Dan’s Japanese story featured the sun peripherally in its account of the rule-bending priest of Dojo Temple and his simple-minded apprentice – and if you want to know what happens in it, come along next time and ask him to tell it again! We’d all love to hear it repeated.


Ian told us how Destiny forced him to tell the story of How Coyote Took on the Role of the Sun, from a book by Geraldine McCaughrean that Bournemouth Library had marked as possibly redundant… Previous discredited candidates had been Raven (too dark), Chickenhawk (too yellow), Woodpecker (too red). Coyote was too hot, and animals all bear the mark of his over-enthusiasm on their black-burnt backs, and ermine’s black-tipped tail (he hid almost all of himself in shade). The surveillance opportunities enjoyed by the sun were over-exploited by the gossip-loving Coyote, so there was another reason to give the job of Sun to the elder Lynx brother and the job of Moon to the younger one, which separated them and stopped them fighting with one another. Coyote’s jealousy led him to fire an arrow at the Sun – but of course it caught fire, and fell back down, igniting the prairie grass. As the blaze swept towards him, clever Coyote knew the only way to save himself was lie down on a beaten trail, where no grass grew, a trick which humans imitate successfully.
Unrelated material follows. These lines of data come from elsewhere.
import Summits.BirchSwinnertonDyer.BirchSwinnertonDyer.Theorems.PrintCf2SplitBadTwoLayerNormUnitTwist
import Literature.NumberTheory.EllipticCurves.Kato2004.IwasawaLayerQuadraticTwistH1Proofs
import Literature.NumberTheory.EllipticCurves.Kato2004.IwasawaUnitTwistH1Proofs
import Literature.NumberTheory.EllipticCurves.CuspFormLFunction
import Literature.NumberTheory.EllipticCurves.TateModuleContinuityProofs
import Literature.NumberTheory.EllipticCurves.GlobalMinimalModelProofs
import Literature.NumberTheory.EllipticCurves.QuadraticTwistJInvariantProofs
import Literature.NumberTheory.EllipticCurves.IrreducibleModPQuadraticTwistProofs
import Literature.NumberTheory.EllipticCurves.LFunctionSmulProofs
import Literature.NumberTheory.EllipticCurves.BSDSelmerSkinnerThmBProofs
import HarnessLib

/-!
# Route ByReductionTypeAtTwo, crux C4″ `AdditivePotMultOverKAtTwo` (stmt-BirchSwinnertonDyer-22618; parent 19098) — reading
# R15 (iii), the GALOIS identification, `I`-HALF IN THE KERNEL: the layer isomorphisms
# `ψ_n : H¹(ℚ_{n+1}, T₂W₂) ≃+ H¹(ℚ_{n+1}, T₂W)` and the `Tw`-semilinear identification `𝐇¹_Γ(T₂W₂) ≅ 𝐇¹_Γ(T₂W)` for
# a model `W₂` of `W^{(2)}`; and the `(−1)`-block AVATAR `W₂` of a `(−2)`-block curve `W`

Cell `bsd-2adic` (run/shared/lean/pub/bsd-2adic/), seat `bsd-2adic-k4-w3` GEN 3 (explicit unit of director-bsd g16 (309)(7):
«C4″ 22618 narrowed»; pen RC-384 lane «k4-w3 successor = the I-half layer isos … + cores to layer 0 into `IwasawaH1Data`»).
GEN 0 priced R15 («the (−2)-split-twist blocks of C4″ are the (−1)-blocks at `W^{(2)}`; `T₂W ≅ T₂W₂ ⊗ χ₂`») as a READING;
GEN 2 (`…AdditiveGammaTwistTransport`, `…AdditiveGammaTwistPackageTransport`) put its analytic and algebraic sides in the
kernel and reduced the Galois side (iii) to GROUP-LEVEL data: (a) layer isomorphisms `ψ_n` (`n ≥ 0`; `ℤ₂`-linear,
trace-compatible, ANTI-commuting with `conj_γ`) and (b) a Selmer isomorphism `φ` over `ℚ_∞` anti-commuting with
`conj_{γ⁻¹}`. THIS FILE supplies (a) — hence the `IwasawaH1Data`-half of the `Tw`-identification of the Kato carriers —
and the avatar bookkeeping, all as THEOREMS:

* §1 `exists_iwasawaH1Data_negTwist_two` — for `W, W₂` elliptic over `ℚ` with `C • W₂ = W^{(2)}` (ANY model of the twist
  by `2`), `κ` cyclotomic and `γ` a topological generator: every pin `I : IwasawaH1Data W 2 κ γ` has a twin
  `I₂ : IwasawaH1Data W₂ 2 κ γ` with `eI : I₂.H ≃+ I.H`, `eI (r • h) = Tw(r) • eI h` (`Tw = unitTwist · (−1)`) — the
  `I`-component of the hypothesis `hTw` of `katoOddBranchInputsNegTwoPrintExact_of_negOne_of_twTransport`. It is the
  composite of the Literature construction `Kato2004.exists_layerIsos_of_smul_eq_quadraticTwist_two_of_isTopGenerator`
  (GEN 3: `ψ_n = E_*` for the sign-twisted equivariant `E : T₂W₂ ≃ T₂W` of
  `WeierstrassCurve.exists_tateModule_equiv_of_smul_eq_quadraticTwist`, `√2 ∈ ℚ₁`, `γ√2 = −√2`) with GEN 2's adapter
  `Kato2004.iwasawaH1Data_exists_negTwist`; `exists_layerIsos_two` re-exports the `ψ_n` in the exact shape of the
  `∃ ψ` clause of `katoOddBranchInputsNegTwoPrintExact_of_negOne_of_layerIsos`.
* §2 `exists_negOneAvatar_of_quadraticTwist_two` — every elliptic `W/ℚ` has a GLOBALLY MINIMAL model `W₂` of `W^{(2)}`
  (`C • W₂ = W^{(2)}`), and for it: `W₂^{(−1)}` split multiplicative at `2` ⟺ `W^{(−2)}` split multiplicative at `2`
  (`W₂^{(−1)} ≅_ℚ W^{(−2)}`: `quadraticTwist_smul`, `quadraticTwist_quadraticTwist`, `hasSplitMultiplicativeReductionAtPrime_smul_iff`),
  `W₂[2]` irreducible ⟺ `W[2]` irreducible (`hasIrreducibleModPGaloisRep_smul_iff`, `…_quadraticTwist_iff`), and a
  newform of `W^{(−2)}` is a newform of `W₂^{(−1)}` (`LFunction_smul`) — the binders `(W₂, _, _, _, hsp₂, hirr₂, hf₂)` of `hTw`.

What is NOT here (one writer per object, pen RC-380/RC-384): the Selmer-side half (b) / the `SelmerDualData` twin
`(D₂', eD)` — seat `bsd-2adic-t42` GEN 22 (`…AdditiveSelmerTwistTransport`, Literature `QuadraticTwistSelmerInfty`,
`IwasawaSelmerCharacterTwistProofs`); the assembly of `hTw` from both halves follows in a sequel once both have landed.
HONEST FRAMING (D-0036 / D-0054): theorems only — no definition, no named fact, no instance, no `sorry`; route-independent
(no `Theses` import); types-the-object-of (reading ↦ kernel); closes none; nothing booked; BSD is not proved by any of this.
PARTITION: X5@2 additive potentially-multiplicative block, `(−2)`-split-twist sub-blocks × `p = 2`.

References: [Rubin2000] Ch. VI §1–§2; [GreenbergLNM1716] §4 p. 107; [SilvermanAEC2009] X.2 Prop. 2.4, X.5 Cor. 5.4, VII.5
Prop. 5.1 (b), App. C §16; [Washington1997] §13.1; [Kato2004Asterisque] §12.2 (p. 220), Lemma 8.5 (2) (p. 183), §17.13.
-/

set_option autoImplicit false
-- the summit's namespace `Summit.BirchSwinnertonDyer.BirchSwinnertonDyer` (Sub = Summit) trips `dupNamespace`
set_option linter.dupNamespace false

noncomputable section

open scoped MatrixGroups ModularForm

open Field CongruenceSubgroup WeierstrassCurve Literature.NumberTheory.EllipticCurves
  Literature.NumberTheory.EllipticCurves.ModularForms Literature.NumberTheory.EllipticCurves.PadicIntSeries
  Literature.NumberTheory.GaloisRepresentations

namespace Summit.BirchSwinnertonDyer.BirchSwinnertonDyer.Theorems.AddKatoTwoGammaTwist

open Summit.BirchSwinnertonDyer.BirchSwinnertonDyer.Theorems.PrintCf2.LayerNormCharIdeal (norm_neg_one_sub_one_lt_two)

/-! ## §1 The `I`-half of the Galois reading: layer isomorphisms and the `Tw`-semilinear twin of every pin -/

/-- **The layer isomorphisms `ψ_n` for a model of `W^{(2)}`, in the shape of the `∃ ψ` clause of
`katoOddBranchInputsNegTwoPrintExact_of_negOne_of_layerIsos`.** For `W, W₂` elliptic over `ℚ` with `C • W₂ = W^{(2)}`,
`κ` cyclotomic and `γ` a topological generator: `ψ_n : H¹(ℚ_{n+1}, T₂W₂) ≃+ H¹(ℚ_{n+1}, T₂W)` (`n ≥ 0`), `ℤ₂`-linear,
compatible with the corestrictions, anti-commuting with `conj_γ` (Literature
`Kato2004.exists_layerIsos_of_smul_eq_quadraticTwist_two_of_isTopGenerator`: `ψ_n = E_*` for `E : T₂W₂ ≃ T₂W` with
`E(σx) = ±σE(x)` by `σ√2 = ±√2`; `√2 ∈ ℚ₁`, `γ√2 = −√2`). [cite: Rubin2000, Ch. VI §1–§2] [cite: GreenbergLNM1716, §4 (p. 107)]
[cite: SilvermanAEC2009, X.5 Cor. 5.4] -/
theorem exists_layerIsos_two (W W₂ : WeierstrassCurve ℚ) [W.IsElliptic] [W₂.IsElliptic]
    [ContinuousSMul ℤ_[2] (W.tateModule 2)] [ContinuousSMul ℤ_[2] (W₂.tateModule 2)]
    (C : VariableChange ℚ) (hC : C • W₂ = W.quadraticTwist 2) (κ : ZpExtension ℚ 2) (γ : absoluteGaloisGroup ℚ)
    (hκ : κ.IsCyclotomic) (hγ : κ.IsTopGenerator γ) :
    ∃ ψ : ∀ n : ℕ, H1 (Kato2004.EulerSystemValues.tateRep W₂ 2) (κ.layerSubgroup (n + 1)) ≃+
        H1 (Kato2004.EulerSystemValues.tateRep W 2) (κ.layerSubgroup (n + 1)),
      (∀ (n : ℕ) (c : ℤ_[2]) (y : H1 (Kato2004.EulerSystemValues.tateRep W₂ 2) (κ.layerSubgroup (n + 1))),
        ψ n (c • y) = c • ψ n y) ∧
      (∀ (n : ℕ) (y : H1 (Kato2004.EulerSystemValues.tateRep W₂ 2) (κ.layerSubgroup (n + 2))),
        Kato2004.layerCores (Kato2004.EulerSystemValues.tateRep W 2) κ (n + 1) (ψ (n + 1) y) =
          ψ n (Kato2004.layerCores (Kato2004.EulerSystemValues.tateRep W₂ 2) κ (n + 1) y)) ∧
      (∀ (n : ℕ) (y : H1 (Kato2004.EulerSystemValues.tateRep W₂ 2) (κ.layerSubgroup (n + 1))),
        ψ n (conjMap (Kato2004.EulerSystemValues.tateRep W₂ 2).toTopRep (κ.layerSubgroup (n + 1)) γ 1 y) =
          -conjMap (Kato2004.EulerSystemValues.tateRep W 2).toTopRep (κ.layerSubgroup (n + 1)) γ 1 (ψ n y)) :=
  Kato2004.exists_layerIsos_of_smul_eq_quadraticTwist_two_of_isTopGenerator κ γ C hC hκ hγ

/-- **The `Tw`-semilinear twin of every pin `𝐇¹_Γ(T₂W)` (the `I`-component of `hTw`).** For `W, W₂` elliptic over `ℚ`
with `C • W₂ = W^{(2)}`, `κ` cyclotomic and `γ` a topological generator, every `I : IwasawaH1Data W 2 κ γ` has a twin
`I₂ : IwasawaH1Data W₂ 2 κ γ` on the same group with `Λ` acting through `Tw = unitTwist · (−1)` (`(1+T) ↦ −(1+T)`):
`eI : I₂.H ≃+ I.H`, `eI (r • h) = Tw(r) • eI h`. Composite of `exists_layerIsos_two` with the adapter
`Kato2004.iwasawaH1Data_exists_negTwist` (integrality of the twisted pin automatic along the cyclotomic tower, Kato Lemma
8.5 (2); layer `0` of `I₂` = the trace of layer `1`). [cite: Rubin2000, Ch. VI §1–§2] [cite: GreenbergLNM1716, §4 (p. 107)]
[cite: Kato2004Asterisque, §12.2 (p. 220), Lemma 8.5 (2) (p. 183)] -/
theorem exists_iwasawaH1Data_negTwist_two (W W₂ : WeierstrassCurve ℚ) [W.IsElliptic] [W₂.IsElliptic]
    [ContinuousSMul ℤ_[2] (W.tateModule 2)] [ContinuousSMul ℤ_[2] (W₂.tateModule 2)]
    (C : VariableChange ℚ) (hC : C • W₂ = W.quadraticTwist 2) (κ : ZpExtension ℚ 2) (γ : absoluteGaloisGroup ℚ)
    (hκ : κ.IsCyclotomic) (hγ : κ.IsTopGenerator γ) (I : Kato2004.IwasawaH1Data W 2 κ γ) :
    ∃ (I₂ : Kato2004.IwasawaH1Data W₂ 2 κ γ) (eI : I₂.H ≃+ I.H),
      ∀ (r : IwasawaAlgebra 2) (h : I₂.H), eI (r • h) = unitTwist r (-1) • eI h := by
  obtain ⟨ψ, hψ_smul, hψ_cores, hψ_conj⟩ := exists_layerIsos_two W W₂ C hC κ γ hκ hγ
  obtain ⟨I₂, eI, heI, -, -⟩ :=
    Kato2004.iwasawaH1Data_exists_negTwist norm_neg_one_sub_one_lt_two hκ ψ hψ_smul hψ_cores hψ_conj I
  exact ⟨I₂, eI, heI⟩

/-! ## §2 The `(−1)`-block avatar of a `(−2)`-block curve: a globally minimal model `W₂` of `W^{(2)}` -/

/-- **The `(−1)`-block avatar.** Every elliptic `W/ℚ` has a globally minimal `W₂` and a change of variables `C` over `ℚ`
with `C • W₂ = W^{(2)}` (Silverman VIII.8.3: global minimal models over `ℚ`), and for any such pair:
`W₂^{(−1)} = C′ • W^{(−2)}` for an explicit `C′` (`(C⁻¹ • W^{(2)})^{(−1)} = C′ • (W^{(2)})^{(−1)}`, `(W^{(2)})^{(−1)} = W^{(−2)}`),
hence `W₂^{(−1)}` is split multiplicative at `2` iff `W^{(−2)}` is, `W₂[2]` is irreducible iff `W[2]` is (twist- and
isomorphism-invariance of `E[2]`), and every newform of `W^{(−2)}` is a newform of `W₂^{(−1)}` (`L(C′ • V, s) = L(V, s)`).
These are the binders `(W₂, hsp₂, hirr₂, hf₂)` of the hypothesis `hTw` of
`katoOddBranchInputsNegTwoPrintExact_of_negOne_of_twTransport`. [cite: SilvermanAEC2009, VIII.8 Cor. 8.3, X.5 Cor. 5.4, VII.5 Prop. 5.1 (b), App. C §16] -/
theorem exists_negOneAvatar_of_quadraticTwist_two (W : WeierstrassCurve ℚ) [W.IsElliptic] :
    ∃ (W₂ : WeierstrassCurve ℚ) (_ : W₂.IsElliptic) (_ : W₂.IsGloballyMinimal) (C : VariableChange ℚ),
      C • W₂ = W.quadraticTwist 2 ∧
      ((W₂.quadraticTwist (-1)).HasSplitMultiplicativeReductionAtPrime 2 ↔
        (W.quadraticTwist (-2)).HasSplitMultiplicativeReductionAtPrime 2) ∧
      (W₂.HasIrreducibleModPGaloisRep 2 ↔ W.HasIrreducibleModPGaloisRep 2) ∧
      ∀ {N : ℕ} [NeZero N] (f : CuspForm (Gamma0 N) 2),
        IsNewformOf (W.quadraticTwist (-2)) f → IsNewformOf (W₂.quadraticTwist (-1)) f := by
  -- a globally minimal model `W₂` of `W^{(2)}`
  haveI hE2 : (W.quadraticTwist 2).IsElliptic := W.isElliptic_quadraticTwist two_ne_zero
  obtain ⟨C₀, hC₀⟩ := hasGlobalMinimalModel_rat_holds (W.quadraticTwist 2)
  set W₂ : WeierstrassCurve ℚ := C₀ • W.quadraticTwist 2 with hW₂_def
  have hC : C₀⁻¹ • W₂ = W.quadraticTwist 2 := by rw [hW₂_def, inv_smul_smul]
  -- `W₂^{(−1)} = C′ • W^{(−2)}` with `C′ = (u, −r, 0, 0)` for `C₀ = (u, r, s, t)`
  have htw : W₂.quadraticTwist (-1) = (⟨C₀.u, -C₀.r, 0, 0⟩ : VariableChange ℚ) • W.quadraticTwist (-2) := by
    rw [hW₂_def, quadraticTwist_smul, quadraticTwist_quadraticTwist]
    norm_num
  haveI hEm2 : (W.quadraticTwist (-2)).IsElliptic := W.isElliptic_quadraticTwist (by norm_num)
  refine ⟨W₂, inferInstance, hC₀, C₀⁻¹, hC, ?_, ?_, ?_⟩
  · -- split multiplicative reduction at `2` is a `ℚ`-isomorphism invariant
    rw [htw]
    exact hasSplitMultiplicativeReductionAtPrime_smul_iff (W.quadraticTwist (-2)) _ 2
  · -- `W₂[2] ≅ W^{(2)}[2]`, irreducible iff `W[2]` is
    rw [hW₂_def, Mazur1978.hasIrreducibleModPGaloisRep_smul_iff, hasIrreducibleModPGaloisRep_quadraticTwist_iff W two_ne_zero]
  · -- `L(W₂^{(−1)}, s) = L(W^{(−2)}, s)`
    intro N _ f hf
    refine ⟨hf.1, fun n ↦ ?_⟩
    rw [hf.2 n, htw, LFunction_smul]

end Summit.BirchSwinnertonDyer.BirchSwinnertonDyer.Theorems.AddKatoTwoGammaTwist

end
Gary had an ethnically mixed tale. The French first half was a version of the traditional Mouse’s Marriage, in which the Sun features as the first powerful figure whose daughter’s hand is sought, to be replaced by the Cloud, by the Wind, and finally by The Wall, who admits that the Mouse (in Gary’s version the Vole) is more powerful, and can undermine him. The Vole now marries a female vole he finds living in the Wall, and they have three daughters. To provide food for a feast in celebration, the Vole fetches oats from the barn, but drops them on the way, and asks for help in finding them, offering his daughters in marriage in return. The Sun can help – but not in the shadows. When the Sun has set, the Moon’s help is sought. Finally, Crow Crowson (Voron Voronovich) gets the last oats and the third daughter. Visits to in-laws are interesting , but not entirely successful, and, as perceptive listeners had already suspected would be the case, the one to Crow Crowson is as fatal for the father as the marriage was for the daughter. Here is a version in Russian with charming pictures, and people rather than voles!
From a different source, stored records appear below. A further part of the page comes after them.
import Mathlib.Tactic
import HarnessLib
import HarnessLib.Audit.Tags
import Summits.CriticalPhenomena.PercolationContinuityZ3.Theorems.PercNearOneGluingNoHeavyLowerTailSahiAntichainLinear
import Summits.CriticalPhenomena.PercolationContinuityZ3.Theorems.PercNearOneGluingNoHeavyLowerTailSahiAntichainSplitThree
import Summits.CriticalPhenomena.PercolationContinuityZ3.Theorems.PercNearOneGluingNoHeavyLowerTailSahiAntichainFourSeven

/-!
# Antichains, meets plus joins: the small-side statement for sides of at most four members, and its reduction to two lemmas

Support file (seat `prim-masterthm-p1`, gen 37; `--supports stmt-CriticalPhenomena-4575`).  No `sorry`, no new definitions, standard
axioms.  Memo `run/shared/lean/prim/prim-masterthm/FROM-prim-masterthm-p1-g37-LINEAR-REDUCTION.md` §2.

SETTING: `…SahiAntichainLinear` reduced V5 (indeed `f ≥ 2N` for `N ≥ 7`) to the typed statements `AntichainMidRange` and
`AntichainSmallSide`; the latter asks, at a point with at most six members above and at least seven below, for
`2 #(above) ≤ f (above) + newLabels`.

NEW HERE ([this work], gen 37).
* `smallSide_of_card_above_le_four`: **the small-side inequality holds UNCONDITIONALLY for every side of at most four members**
  (opposite any non-empty side): one or two members give two new labels (kernel steps) and `f ≥ 2p − 2`; three members are a
  (co)sunflower (two new labels, `f ≥ 4`) or have `f ≥ 5` and one new label (`…SplitThree`); four members have `f ≥ 8`, or `f = 7` and
  then they form a (co)sunflower (`…FourSeven`) and the (co)sunflower step gives two new labels.
* `antichainSmallSide_of`: **`AntichainSmallSide` follows from two remaining finite lemmas** — «L3» every five-member antichain has at
  least ten labels (kernel: nine; exhaustive `2^6` and annealing on 7–10 points: ten), and «L4» a six-member side with at most eleven
  labels of its own (by the data necessarily a blow-up of `C([4],2)` with exactly ten) creates at least two new labels (data: four).
HONEST FRAMING: L3, L4, `AntichainSmallSide`, `AntichainMidRange` and V5 remain OPEN. [this work]
-/

namespace Summit.CriticalPhenomena.PercolationContinuityZ3.Theorems.SahiColouredDaykin

open Finset

variable {α : Type*} [DecidableEq α]

/-- **Small side, at most four members (unconditional).**  At a point `r` of an antichain with at most four members above `r` and some
member below, `2 #(above) ≤ #meets (above) + #joins (above) + newLabels P r`. [this work] -/
theorem smallSide_of_card_above_le_four {P : Finset (Finset α)} {r : α} (hanti : IsAntichain (· ⊆ ·) (P : Set (Finset α)))
    (hA4 : #(above P r) ≤ 4) (hB : (below P r).Nonempty) :
    2 * #(above P r) ≤ #(meets (above P r)) + #(joins (above P r)) + newLabels P r := by
  have hantiA := isAntichain_above hanti r
  by_cases hA0 : #(above P r) = 0
  · omega
  have hA : (above P r).Nonempty := card_pos.1 (by omega)
  by_cases hle2 : #(above P r) ≤ 2
  · have h2 := two_le_newLabels_of_min_le_two hanti hA hB (Or.inl hle2)
    have v := two_mul_card_le_of_card_le_three (above P r) hantiA (by omega)
    omega
  by_cases hA3 : #(above P r) = 3
  · have v := two_mul_card_le_of_card_le_three (above P r) hantiA (by omega)
    rcases three_members_trichotomy hantiA hA3 with ⟨K, hK⟩ | ⟨U, hU⟩ | h5
    · have h2 := two_le_newLabels_of_above_sunflower hanti (by omega) hB hK
      omega
    · have h2 := two_le_newLabels_of_above_cosunflower hanti (by omega) hB hU
      omega
    · have h1 := newLabels_pos_of_card_above_eq_three hanti hA3 hB
      omega
  · have hA4' : #(above P r) = 4 := by omega
    have h7 := seven_le_of_card_eq_four hantiA hA4'
    by_cases h8 : 8 ≤ #(meets (above P r)) + #(joins (above P r))
    · omega
    rcases sunflower_or_cosunflower_of_card_eq_four hantiA hA4' (by omega) with ⟨K, hK⟩ | ⟨U, hU⟩
    · have h2 := two_le_newLabels_of_above_sunflower hanti (by omega) hB hK
      omega
    · have h2 := two_le_newLabels_of_above_cosunflower hanti (by omega) hB hU
      omega

/-- Dually: **small side below, at most four members (unconditional).** [this work] -/
theorem smallSide_of_card_below_le_four {P : Finset (Finset α)} {r : α} (hanti : IsAntichain (· ⊆ ·) (P : Set (Finset α)))
    (hB4 : #(below P r) ≤ 4) (hA : (above P r).Nonempty) :
    2 * #(below P r) ≤ #(meets (below P r)) + #(joins (below P r)) + newLabels P r := by
  set F := insert r (P.sup id) with hF
  have hP : ∀ a ∈ P, a ⊆ F := subset_insert_sup P r
  have hPB : ∀ a ∈ below P r, a ⊆ F := fun a ha => hP a (below_subset P r ha)
  have hr : r ∈ F := mem_insert_self _ _
  have h1 := smallSide_of_card_above_le_four (P := P.image (F \ ·)) (r := r) (isAntichain_image_compl hanti hP)
    (by rw [card_above_image_compl hP hr]; exact hB4) (by rw [below_image_compl (P := P) hr]; exact hA.image _)
  rw [newLabels_image_compl hP hr, above_image_compl (P := P) hr, card_image_compl hPB,
    card_meets_add_card_joins_image_compl hPB] at h1
  exact h1

/-- **`AntichainSmallSide` from the two remaining finite lemmas**: «L3» five-member antichains have at least ten labels, and «L4» a
six-member side with at most eleven labels of its own creates at least two new labels. [this work] -/
theorem antichainSmallSide_of
    (h5 : ∀ Q : Finset (Finset α), IsAntichain (· ⊆ ·) (Q : Set (Finset α)) → #Q = 5 → 10 ≤ #(meets Q) + #(joins Q))
    (h6 : ∀ (P : Finset (Finset α)) (r : α), IsAntichain (· ⊆ ·) (P : Set (Finset α)) → #(above P r) = 6 →
      (below P r).Nonempty → #(meets (above P r)) + #(joins (above P r)) ≤ 11 → 2 ≤ newLabels P r) :
    AntichainSmallSide α := by
  intro P hanti r hA6 hB7
  have hB : (below P r).Nonempty := card_pos.1 (by omega)
  by_cases hA4 : #(above P r) ≤ 4
  · exact smallSide_of_card_above_le_four hanti hA4 hB
  by_cases hA5 : #(above P r) = 5
  · have h10 := h5 (above P r) (isAntichain_above hanti r) hA5
    omega
  · have hA6' : #(above P r) = 6 := by omega
    have v := two_mul_card_le_of_card_le_six (above P r) (isAntichain_above hanti r) (by omega)
    by_cases h11 : #(meets (above P r)) + #(joins (above P r)) ≤ 11
    · have h2 := h6 P r hanti hA6' hB h11
      omega
    · omega

/-- Hence **V5 follows from `AntichainMidRange`, L3 and L4** (with `two_mul_card_le_of_linear`). [this work] -/
theorem two_mul_card_le_of_midRange_L3_L4 (hM : AntichainMidRange α)
    (h5 : ∀ Q : Finset (Finset α), IsAntichain (· ⊆ ·) (Q : Set (Finset α)) → #Q = 5 → 10 ≤ #(meets Q) + #(joins Q))
    (h6 : ∀ (P : Finset (Finset α)) (r : α), IsAntichain (· ⊆ ·) (P : Set (Finset α)) → #(above P r) = 6 →
      (below P r).Nonempty → #(meets (above P r)) + #(joins (above P r)) ≤ 11 → 2 ≤ newLabels P r) :
    ∀ P : Finset (Finset α), IsAntichain (· ⊆ ·) (P : Set (Finset α)) → 2 * #P ≤ #(meets P) + #(joins P) + 2 :=
  two_mul_card_le_of_linear hM (antichainSmallSide_of h5 h6)

end Summit.CriticalPhenomena.PercolationContinuityZ3.Theorems.SahiColouredDaykin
https://russkaja-skazka.ru/solnce-mesyac-i-voron-voronovich/ 


[At this point in the evening, there was a vast discussion about cremation, and teeth, and recycled replacement joints, and ashes sent through the post… which I cannot possibly reproduce… You had to be there!]


Maddie told us how Glooscap captured the Great Bird whose flapping wings made the wind blow – and then, finding how disastrous a completely still world was, released it. https://en.wikipedia.org/wiki/Glooscap

Mike turned to the story of Phaethon, the son of Helios, whose disastrous attempt at driving his father’s sun-chariot created the Sahara and burnt the inhabitants of Africa black, before Zeus killed him with a thunderbolt, and his lifeless body fell into the River Po, where his lamenting sisters were turned into poplar trees. You can read the details here

https://www.theoi.com/Titan/Phaethon.html 


Finally, Janet told us how the Moon, who was having a great life up in the sky, partying every night with the stars, eluded the Sun’s attempt to marry her by demanding that he provide her with a dress that fitted her before she would say yes – only every time he came with one, having taken her measurements in advance, she was bigger or smaller… so she continues to enjoy herself up there!